# Zoe sunbathing~



## Josie/Zeus (Nov 6, 2000)

Sorry I haven't been here a while, got a little busy with everything.

So there I was working my butt off gardening all day, I go inside the house to get a coke, when I came back out, there's princess Zoe, chillaxin~. 
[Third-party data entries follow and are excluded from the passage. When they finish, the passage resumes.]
/-! ## 3. Reading (β) on the tori of all ages: gen 3's k-uniform entropy constant with the geometry discharged -/

/-- **(2.50)/(0.1), one run, one step, reading (β), ON THE TORI OF ALL AGES** — `B16Cor3Scales.uvIneq_of_structure_scales`
with the localization domains of age `m` (birth scale `j = k − m`) realised as the torus catalogue `tsys 4 (N_m)` (`N_m`
M-cubes per direction), the degree bound and the volume leaf DISCHARGED at every age with the SAME dimension-only
constants (Δ = 8, c₀ = 64; `κ₁ ≥ κ₀(64,8)`), and the cube counts REPLACED by run data: `hnum : |T₁^{(k)}| = (M·N_0)⁴` and
`hN : N_m ≤ L^m·N_0` ((0.1)/(0.26) [I]; equality for the printed lattices, `ncubes_le_pow_mul`), giving `|π_j| ≤
M⁻⁴·(L⁴)^{k−j}·|T₁^{(k)}|` (`cubeCount_scales_torus`).  Conclusion: `B16.UVIneq` at every configuration with `E₋ = E₁ +
ε`, `E₊ = E′ + EpScales M⁻⁴ 64 8 q` — INDEPENDENT OF k.  The smallness clause `hsm` and leaf U1 (`fam`, `hinj`, `hmaj`)
are hypotheses as in gen 3. [cite: Balaban1989LargeFieldII, (0.1) p.356 and p.387 ll.8–12] -/
theorem uvIneq_of_structure_scales_torus (D : B16.RunData) (k : ℕ) (R : B14Cor3.TermData D k)
    (Nc : Fin (k + 1) → ℕ) [∀ m, NeZero (Nc m)] {M L : ℝ} (hM : M ≠ 0) (hL : 0 < L)
    (hnum : (D.numSites k : ℝ) = (M * Nc 0) ^ 4) (hN : ∀ m, (Nc m : ℝ) ≤ L ^ (m : ℕ) * Nc 0)
    {κ₁ : ℝ} (hκ₁ : B12TreeDecay.kappa₀ (4 * 2 ^ 4) (2 * 4) ≤ κ₁)
    (live : (m : Fin (k + 1)) → Finset (tsys 4 (Nc m)).Dom) (c : Fin (k + 1) → ℝ) (κ q : ℝ)
    (hsm : B16Cor3Scales.Smallness (fun m => tsys 4 (Nc m)) live c κ κ₁ (L ^ 4) q)
    (fam : R.Adm → Finset (B16Cor3Scales.Tok (fun m => tsys 4 (Nc m)) live)) (A' Rre : D.Cfg k → ℝ)
    (E₁ ε E' : ℝ)
    (hH : R.Holds)
    (hU1 : ∀ a V, R.term a V ≤ R.major a)
    (hinj : Function.Injective fam)
    (hmaj : ∀ a, R.major a ≤ Real.exp (E' * (D.numSites k : ℝ)) *
      ∏ t ∈ fam a, B16Cor3Scales.wt (fun m => tsys 4 (Nc m)) live c κ t)
    (hL1 : ∀ a V, 0 ≤ R.term a V)
    (hform : ∀ V, R.term R.allSmall V = D.χ k V * Real.exp (A' V + Rre V))
    (hχ : ∀ V, 0 ≤ D.χ k V)
    (hA' : ∀ V, D.χ k V ≠ 0 →
      -(1 / (D.flow.g k) ^ 2 * D.wilsonBG k V) - E₁ * (D.numSites k : ℝ) ≤ A' V)
    (hR : ∀ V, |Rre V| ≤ ε * (D.numSites k : ℝ)) :
    ∀ V : D.Cfg k, B16.UVIneq D k V (E₁ + ε)
      (E' + B16Cor3Scales.EpScales (M⁻¹ ^ 4) (4 * 2 ^ 4) (2 * 4) q) :=
  B16Cor3Scales.uvIneq_of_structure_scales D k R (fun m => tsys 4 (Nc m)) (fun m => tcubeSys 4 (Nc m))
    (fun m => tdegreeLE 4 (Nc m)) (fun m => tvolumeLeaf 4 (Nc m)) hκ₁ live c κ (L ^ 4) q (M⁻¹ ^ 4)
    (by positivity) (by positivity) (cubeCount_scales_torus Nc hM hnum hN) hsm fam A' Rre E₁ ε E' hH hU1
    hinj hmaj hL1 hform hχ hA' hR

/-- **Reading (β) from a horizon, ON THE TORI OF ALL AGES** — `B16Cor3Scales.uvIneq_of_structure_horizon` (the
smallness clause DISCHARGED by the liveness horizon `hlive`, the small factors left to live tokens `hc`, the reserve
`(log Λ + 1)b ≤ κ − κ₁`) with the domains of every age realised as torus catalogues, the geometry DISCHARGED (Δ = 8,
c₀ = 64, `κ₁ ≥ κ₀(64,8)`), `Λ = L⁴` with `L ≥ 1`, and the cube counts REPLACED by the run data `hnum`, `hN` as in
`uvIneq_of_structure_scales_torus`.  Conclusion: `B16.UVIneq` with `E₋ = E₁ + ε`, `E₊ = E′ + EpScales M⁻⁴ 64 8 q`.
[cite: Balaban1989LargeFieldII, (0.1) p.356 and p.385] -/
theorem uvIneq_of_structure_horizon_torus (D : B16.RunData) (k : ℕ) (R : B14Cor3.TermData D k)
    (Nc : Fin (k + 1) → ℕ) [∀ m, NeZero (Nc m)] {M L : ℝ} (hM : M ≠ 0) (hL : 1 ≤ L)
    (hnum : (D.numSites k : ℝ) = (M * Nc 0) ^ 4) (hN : ∀ m, (Nc m : ℝ) ≤ L ^ (m : ℕ) * Nc 0)
    {κ₁ : ℝ} (hκ₁ : B12TreeDecay.kappa₀ (4 * 2 ^ 4) (2 * 4) ≤ κ₁)
    (live : (m : Fin (k + 1)) → Finset (tsys 4 (Nc m)).Dom) (c : Fin (k + 1) → ℝ) (κ q a b : ℝ)
    (H : Fin (k + 1) → ℝ)
    (hlive : ∀ (m : Fin (k + 1)) (Y : (tsys 4 (Nc m)).Dom), Y ∈ live m →
      ((m : ℕ) : ℝ) ≤ a + b * (tsys 4 (Nc m)).dj Y + H m)
    (hc : ∀ m : Fin (k + 1), (Real.log (L ^ 4) + 1) * (a + H m) + q ≤ c m)
    (hκ : (Real.log (L ^ 4) + 1) * b ≤ κ - κ₁)
    (fam : R.Adm → Finset (B16Cor3Scales.Tok (fun m => tsys 4 (Nc m)) live)) (A' Rre : D.Cfg k → ℝ)
    (E₁ ε E' : ℝ)
    (hH : R.Holds)
    (hU1 : ∀ a V, R.term a V ≤ R.major a)
    (hinj : Function.Injective fam)
    (hmaj : ∀ a, R.major a ≤ Real.exp (E' * (D.numSites k : ℝ)) *
      ∏ t ∈ fam a, B16Cor3Scales.wt (fun m => tsys 4 (Nc m)) live c κ t)
    (hL1 : ∀ a V, 0 ≤ R.term a V)
    (hform : ∀ V, R.term R.allSmall V = D.χ k V * Real.exp (A' V + Rre V))
    (hχ : ∀ V, 0 ≤ D.χ k V)
    (hA' : ∀ V, D.χ k V ≠ 0 →
      -(1 / (D.flow.g k) ^ 2 * D.wilsonBG k V) - E₁ * (D.numSites k : ℝ) ≤ A' V)
    (hR : ∀ V, |Rre V| ≤ ε * (D.numSites k : ℝ)) :
    ∀ V : D.Cfg k, B16.UVIneq D k V (E₁ + ε)
      (E' + B16Cor3Scales.EpScales (M⁻¹ ^ 4) (4 * 2 ^ 4) (2 * 4) q) :=
  B16Cor3Scales.uvIneq_of_structure_horizon D k R (fun m => tsys 4 (Nc m)) (fun m => tcubeSys 4 (Nc m))
    (fun m => tdegreeLE 4 (Nc m)) (fun m => tvolumeLeaf 4 (Nc m)) hκ₁ live c κ (L ^ 4) q (M⁻¹ ^ 4) a b H
    (one_le_pow₀ hL) (by positivity) (cubeCount_scales_torus Nc hM hnum hN) hlive hc hκ
    fam A' Rre E₁ ε E' hH hU1 hinj hmaj hL1 hform hχ hA' hR

end Literature.MathematicalPhysics.QuantumFieldTheory.Balaban1983to89.B16Cor3Torus

end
My little one on labor day


----------



## ken k (Apr 3, 2006)

LOL, your mean, Zoe does not have a pillow to rest her head on


----------



## Renoman (Apr 10, 2009)

Too cute!!!


----------



## Virginia (Oct 2, 2008)

Oh, she's gorgeous! I forget, is she the rescue you recently adopted (so many dogs on here, keep mixing them up)? She looks so comfortable and relaxed, really living the good life now, lucky dog!


----------



## elisabeth_00117 (May 17, 2009)

Great photo!!!

Too cute!


----------



## Josie/Zeus (Nov 6, 2000)

Yup! She's the one.


----------



## littledmc17 (Apr 9, 2008)

she ain't no fool!!
she is gorgeous and your baby is adorable


----------



## BlakeandLiza (Aug 13, 2009)

Very cute! She is definately the princess!

Your baby is absolutely adorable!


----------



## djvectrex (Oct 4, 2008)

she's so pretty, stunning!!! i wish i had a pool for my boy Matrix! lol enjoy!!


----------



## Cassidy's Mom (Mar 30, 2003)

I wanna be where she is! :sunburn:


----------



## EchoGSD (Mar 12, 2010)

Great shot in the pool! I showed it my GSD, now she's giving me dirty looks about her baby pool...<grin>
Adorable little one, too! You are very lucky!


----------